To this purpose, GC3Libs encodes information about abnormal job termination using a set of pseudo-signal codes in a job’s execution.returncode attribute: i.e., if termination of a job is due to some grid/batch system/middleware error, the job’s os.WIFSIGNALED(app.execution.returncode) will be True and the signal code (as gotten from os.WTERMSIG(app.execution.returncode)) will be one of those listed in the Run.Signals documentation.

Application execution states

At any given moment, a GC3Libs job is in any one of a set of pre-defined states, listed in the table below. The job state is always available in the .execution.state instance property of any Application or Task object; see Run.state() for detailed information.

GC3Libs’ Job state purpose can change to
NEW Job has not yet been submitted/started (i.e., gsub not called) SUBMITTED (by gsub)
SUBMITTED Job has been sent to execution resource RUNNING, STOPPED
STOPPED Trap state: job needs manual intervention (either user- or sysadmin-level) to resume normal execution TERMINATED (by gkill), SUBMITTED (by miracle)
RUNNING Job is executing on remote resource TERMINATED
UNKNOWN Job info not found or lost track of job (e.g., network error or invalid job ID) any other state
TERMINATED Job execution is finished (correctly or not) and will not be resumed None: final state

When an Application object is first created, its .execution.state attribute is assigned the state NEW. After a successful start (via Core.submit() or similar), it is transitioned to state SUBMITTED. Further transitions to RUNNING or STOPPED or TERMINATED state, happen completely independently of the creator program: the Core.update_job_state() call provides updates on the status of a job. (Somewhat like the POSIX wait(…, WNOHANG) system call, except that GC3Libs provide explicit RUNNING and STOPPED states, instead of encoding them into the return value.)

The STOPPED state is a kind of generic “run time error” state: a job can get into the STOPPED state if its execution is stopped (e.g., a SIGSTOP is sent to the remote process) or delayed indefinitely (e.g., the remote batch system puts the job “on hold”).

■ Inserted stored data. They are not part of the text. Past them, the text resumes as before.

import Summits.QuantumFields.QCD.Theorems.QuarksAsStableActionStableActionBridgeStubMulInvolutionOp
import HarnessLib

/-!
# Stub `stub_sector_of_simple` of line `twisted_trace_transfer`
# for crux `QuarksAsStableAction.StableActionBridge` (item stmt-QuantumFields-9737)

This file proves the registered stub `stub_sector_of_simple` (sub-goal W6b of step E3 of the lead
skeleton of line `twisted_trace_transfer`, `--supports`): **an eigenvector of a SIMPLE level of a
sector-conserving kernel operator lives in ONE sector.**

Setting.  `(Y, ρ)` is a finite measure space with a measurable, bounded "mode number"
`nY : Y → ℕ`, `nY ≤ D`; `K` is a bounded strongly measurable kernel vanishing across sectors
(`nY x ≠ nY y ⇒ K x y = 0`) and `A` the bounded operator on `L²(ρ; ℂ)` it represents a.e.  If
`A φ = μ φ`, `φ ≠ 0`, and every `ψ` with `A ψ = μ ψ` is a multiple of `φ`, then there is `n₀ ≤ D` with
`φ = 0` a.e. on `{nY ≠ n₀}`.  (In E3, `A` is the lattice-QCD transfer operator and `nY` the fermion
mode number; the vacuum-parity clause consumes this.)

## Proof

For each `m : ℕ` let `w_m := +1` on `{nY = m}` and `−1` elsewhere (measurable, `±1`-valued) and let
`F_m` be the multiplication involution of the landed stub `stub_mulInvolutionOp`.  The sector rule
gives the intertwining `K(x,y) w_m(y) = w_m(x) K(x,y)` (both sides vanish unless `nY x = nY y`), so
`A F_m = F_m A` (4th clause of `stub_mulInvolutionOp`); hence `A (F_m φ) = μ F_m φ` and, by
simplicity, `F_m φ = c_m φ`, i.e. `w_m φ = c_m φ` a.e.  **Dichotomy:** if `c_m = 1` then `−φ = φ`,
so `φ = 0`, a.e. on `{nY ≠ m}`; if `c_m ≠ 1` then `(c_m − 1) φ = 0`, so `φ = 0`, a.e. on `{nY = m}`.
If no `m ≤ D` fell in the first case, `φ` would vanish a.e. on every `{nY = m}`, `m ≤ D`
(`ae_all_iff`), i.e. a.e. (as `nY ≤ D`), so `φ = 0` in `L²` (`Lp.ext`) — contradicting `φ ≠ 0`.
(This replaces the trace-counting argument of the skeleton sketch by a direct support argument; no
inner products are needed.)

Pure theorem file (no definitions); helpers live in the sub-namespace `StubSectorOfSimple`.
Mathlib + the landed stub `stub_mulInvolutionOp` only. [folklore]
-/

noncomputable section

open MeasureTheory Filter
open scoped InnerProductSpace ComplexConjugate

namespace Summit.QuantumFields.QCD.Cruxes.StableActionBridge.TwistedTraceTransfer

namespace StubSectorOfSimple

variable {Y : Type} {nY : Y → ℕ}

/-- The sector sign is `±1`-valued. [folklore] -/
theorem sectorSign_eq_or (m : ℕ) (y : Y) :
    (if nY y = m then (1 : ℝ) else -1) = 1 ∨ (if nY y = m then (1 : ℝ) else -1) = -1 := by
  by_cases h : nY y = m
  · exact Or.inl (if_pos h)
  · exact Or.inr (if_neg h)

/-- **Sector rule ⇒ intertwining.** A kernel vanishing across sectors intertwines every sector
sign: `K(x,y) w_m(y) = w_m(x) K(x,y)` (both sides vanish unless `nY x = nY y`). [folklore] -/
theorem kernel_mul_sectorSign {K : Y → Y → ℂ} (hKsec : ∀ x y, nY x ≠ nY y → K x y = 0) (m : ℕ)
    (x y : Y) :
    K x y * ((if nY y = m then (1 : ℝ) else -1 : ℝ) : ℂ) =
      ((if nY x = m then (1 : ℝ) else -1 : ℝ) : ℂ) * K x y := by
  by_cases hxy : nY x = nY y
  · rw [hxy, mul_comm]
  · rw [hKsec x y hxy, zero_mul, mul_zero]

variable [MeasurableSpace Y] {ρ : Measure Y}

/-- The sector sign `w_m = +1` on `{nY = m}`, `−1` elsewhere, is measurable for measurable `nY`
(`Measurable.ite` on the preimage of a singleton). [folklore] -/
theorem measurable_sectorSign (hnY : Measurable nY) (m : ℕ) :
    Measurable fun y => if nY y = m then (1 : ℝ) else -1 :=
  Measurable.ite (hnY (measurableSet_singleton m)) measurable_const measurable_const

/-- An operator `F` commuting with `A` maps a `μ`-eigenvector `φ` of a SIMPLE level of `A` to a
multiple of `φ` (`A (F φ) = F (A φ) = μ F φ`). [folklore] -/
theorem exists_apply_eq_smul {A F : Lp ℂ 2 ρ →L[ℂ] Lp ℂ 2 ρ} (hcomm : A * F = F * A)
    {φ : Lp ℂ 2 ρ} {μ : ℂ} (hAφ : A φ = μ • φ)
    (hsimple : ∀ ψ : Lp ℂ 2 ρ, A ψ = μ • ψ → ∃ c : ℂ, ψ = c • φ) :
    ∃ c : ℂ, F φ = c • φ := by
  refine hsimple (F φ) ?_
  rw [← mul_apply_eq_comp A F φ, hcomm, mul_apply_eq_comp, hAφ, map_smul]

/-- **Sector dichotomy.** For the operator `A` of a bounded strongly measurable sector-conserving
kernel and a `μ`-eigenvector `φ` of a simple level, for every `m : ℕ` either `φ = 0` a.e. off the
sector `{nY = m}` or `φ = 0` a.e. on it: the sector involution `F_m` of `stub_mulInvolutionOp`
commutes with `A`, so `w_m φ = c φ` a.e. for a constant `c`; `c = 1` gives the first alternative,
`c ≠ 1` the second. [folklore] -/
theorem ae_sector_dichotomy [IsFiniteMeasure ρ] (hnY : Measurable nY) {K : Y → Y → ℂ} {C : ℝ}
    (hK : StronglyMeasurable (Function.uncurry K)) (hKC : ∀ x y, ‖K x y‖ ≤ C)
    (hKsec : ∀ x y, nY x ≠ nY y → K x y = 0) {A : Lp ℂ 2 ρ →L[ℂ] Lp ℂ 2 ρ}
    (hA : ∀ φ : Lp ℂ 2 ρ, (A φ : Y → ℂ) =ᵐ[ρ] fun x => ∫ y, K x y * φ y ∂ρ)
    {φ : Lp ℂ 2 ρ} {μ : ℂ} (hAφ : A φ = μ • φ)
    (hsimple : ∀ ψ : Lp ℂ 2 ρ, A ψ = μ • ψ → ∃ c : ℂ, ψ = c • φ) (m : ℕ) :
    (∀ᵐ y ∂ρ, nY y ≠ m → (φ : Y → ℂ) y = 0) ∨ (∀ᵐ y ∂ρ, nY y = m → (φ : Y → ℂ) y = 0) := by
  obtain ⟨F, hF, -, -, hFcomm, -⟩ := stub_mulInvolutionOp Y ρ
    (fun y => if nY y = m then (1 : ℝ) else -1) (measurable_sectorSign hnY m) (sectorSign_eq_or m)
  have hcomm : A * F = F * A := hFcomm K C hK hKC (kernel_mul_sectorSign hKsec m) A hA
  obtain ⟨c, hc⟩ := exists_apply_eq_smul hcomm hAφ hsimple
  have hae : ∀ᵐ y ∂ρ,
      ((if nY y = m then (1 : ℝ) else -1 : ℝ) : ℂ) * (φ : Y → ℂ) y = c * (φ : Y → ℂ) y := by
    have h1 := hF φ
    rw [hc] at h1
    filter_upwards [h1, Lp.coeFn_smul c φ] with y hy hy'
    rw [← hy, hy', Pi.smul_apply, smul_eq_mul]
  by_cases hc1 : c = 1
  · refine Or.inl ?_
    filter_upwards [hae] with y hy hym
    rw [if_neg hym, hc1, Complex.ofReal_neg, Complex.ofReal_one] at hy
    linear_combination (-1 / 2 : ℂ) * hy
  · refine Or.inr ?_
    filter_upwards [hae] with y hy hym
    rw [if_pos hym, Complex.ofReal_one] at hy
    have h0 : (c - 1) * (φ : Y → ℂ) y = 0 := by linear_combination -hy
    exact (mul_eq_zero.1 h0).resolve_left (sub_ne_zero.2 hc1)

end StubSectorOfSimple

/-- **Sub-goal W6b (registered stub `stub_sector_of_simple`; abstract): an eigenvector of a simple
level of a sector-conserving kernel operator lives in ONE sector.**  On a finite measure space with
a bounded measurable "mode number" `nY : Y → ℕ`, `nY ≤ D`, a bounded strongly measurable kernel
vanishing across sectors (`nY x ≠ nY y ⇒ K x y = 0`) and its operator `A`: if `A φ = μ φ`, `φ ≠ 0`,
and every `ψ` with `A ψ = μ ψ` is a multiple of `φ`, then `φ` vanishes a.e. off one sector
`{nY = n₀}`, `n₀ ≤ D`.  Proof: by the sector dichotomy
(`StubSectorOfSimple.ae_sector_dichotomy`), if no `m ≤ D` worked then `φ = 0` a.e. on every sector
`{nY = m}`, `m ≤ D`, hence a.e. (`ae_all_iff`, `nY ≤ D`), so `φ = 0` (`Lp.ext`), absurd. [folklore] -/
theorem stub_sector_of_simple : ∀ (Y : Type) [MeasurableSpace Y] (ρ : Measure Y) [IsFiniteMeasure ρ] (nY : Y → ℕ) (D : ℕ),
    Measurable nY → (∀ y, nY y ≤ D) →
    ∀ (K : Y → Y → ℂ) (C : ℝ), StronglyMeasurable (Function.uncurry K) → (∀ x y, ‖K x y‖ ≤ C) →
    (∀ x y, nY x ≠ nY y → K x y = 0) →
    ∀ A : Lp ℂ 2 ρ →L[ℂ] Lp ℂ 2 ρ, (∀ φ : Lp ℂ 2 ρ, (A φ : Y → ℂ) =ᵐ[ρ] fun x => ∫ y, K x y * φ y ∂ρ) →
    ∀ (φ : Lp ℂ 2 ρ) (μ : ℂ), φ ≠ 0 → A φ = μ • φ →
    (∀ ψ : Lp ℂ 2 ρ, A ψ = μ • ψ → ∃ c : ℂ, ψ = c • φ) →
    ∃ n₀ : ℕ, n₀ ≤ D ∧ ∀ᵐ y ∂ρ, nY y ≠ n₀ → (φ : Y → ℂ) y = 0 := by
  intro Y _ ρ _ nY D hnY hD K C hK hKC hKsec A hA φ μ hφ hAφ hsimple
  by_contra hnot
  have hall : ∀ m : ℕ, ∀ᵐ y ∂ρ, m ≤ D → nY y = m → (φ : Y → ℂ) y = 0 := by
    intro m
    by_cases hm : m ≤ D
    · have h := (StubSectorOfSimple.ae_sector_dichotomy hnY hK hKC hKsec hA hAφ hsimple m).resolve_left
        fun h' => hnot ⟨m, hm, h'⟩
      exact h.mono fun y hy _ => hy
    · exact ae_of_all ρ fun y hm' => absurd hm' hm
  have hz : (φ : Y → ℂ) =ᵐ[ρ] 0 := by
    filter_upwards [ae_all_iff.2 hall] with y hy
    exact hy (nY y) (hD y) rfl
  exact hφ (Lp.ext (hz.trans (Lp.coeFn_zero ℂ 2 ρ).symm))

end Summit.QuantumFields.QCD.Cruxes.StableActionBridge.TwistedTraceTransfer

end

There is no way a job can get out of the STOPPED state automatically: all transitions from the STOPPED state require manual intervention, either by the submitting user (e.g., cancel the job), or by the remote systems administrator (e.g., by releasing the hold).

The UNKNOWN state is a temporary error state: whenever GC3Pie is unable to get any information on the job, its state move to UNKNOWN. It is usually related to a (hopefully temporary) failure while accessing the remote resource, because of a network error or because the resource is not correctly configured. After the underlying cause of the error is fixed and GC3Pie is able again to get information on the job, its state will change to the proper state.

The TERMINATED state is the final state of a job: once a job reaches it, it cannot get back to any other state. Jobs reach TERMINATED state regardless of their exit code, or even if a system failure occurred during remote execution; actually, jobs can reach the TERMINATED status even if they didn’t run at all!

A job that is not in the NEW or TERMINATED state is said to be a “live” job.

Computational job specification

One of the purposes of GC3Libs is to provide an abstraction layer that frees client code from dealing with the details of job execution on a possibly remote cluster. For this to work, it necessary to specify job characteristics and requirements, so that the GC3Libs scheduler can select an appropriate computational resource for executing the job.

GC3Libs Application provide a way to describe computational job characteristics (program to run, input and output files, memory/duration requirements, etc.) loosely patterned after ARC’s xRSL language.

The description of the computational job is done through keyword parameters to the Application constructor, which see for details. Changes in the job characteristics after an Application object has been constructed are not currently supported.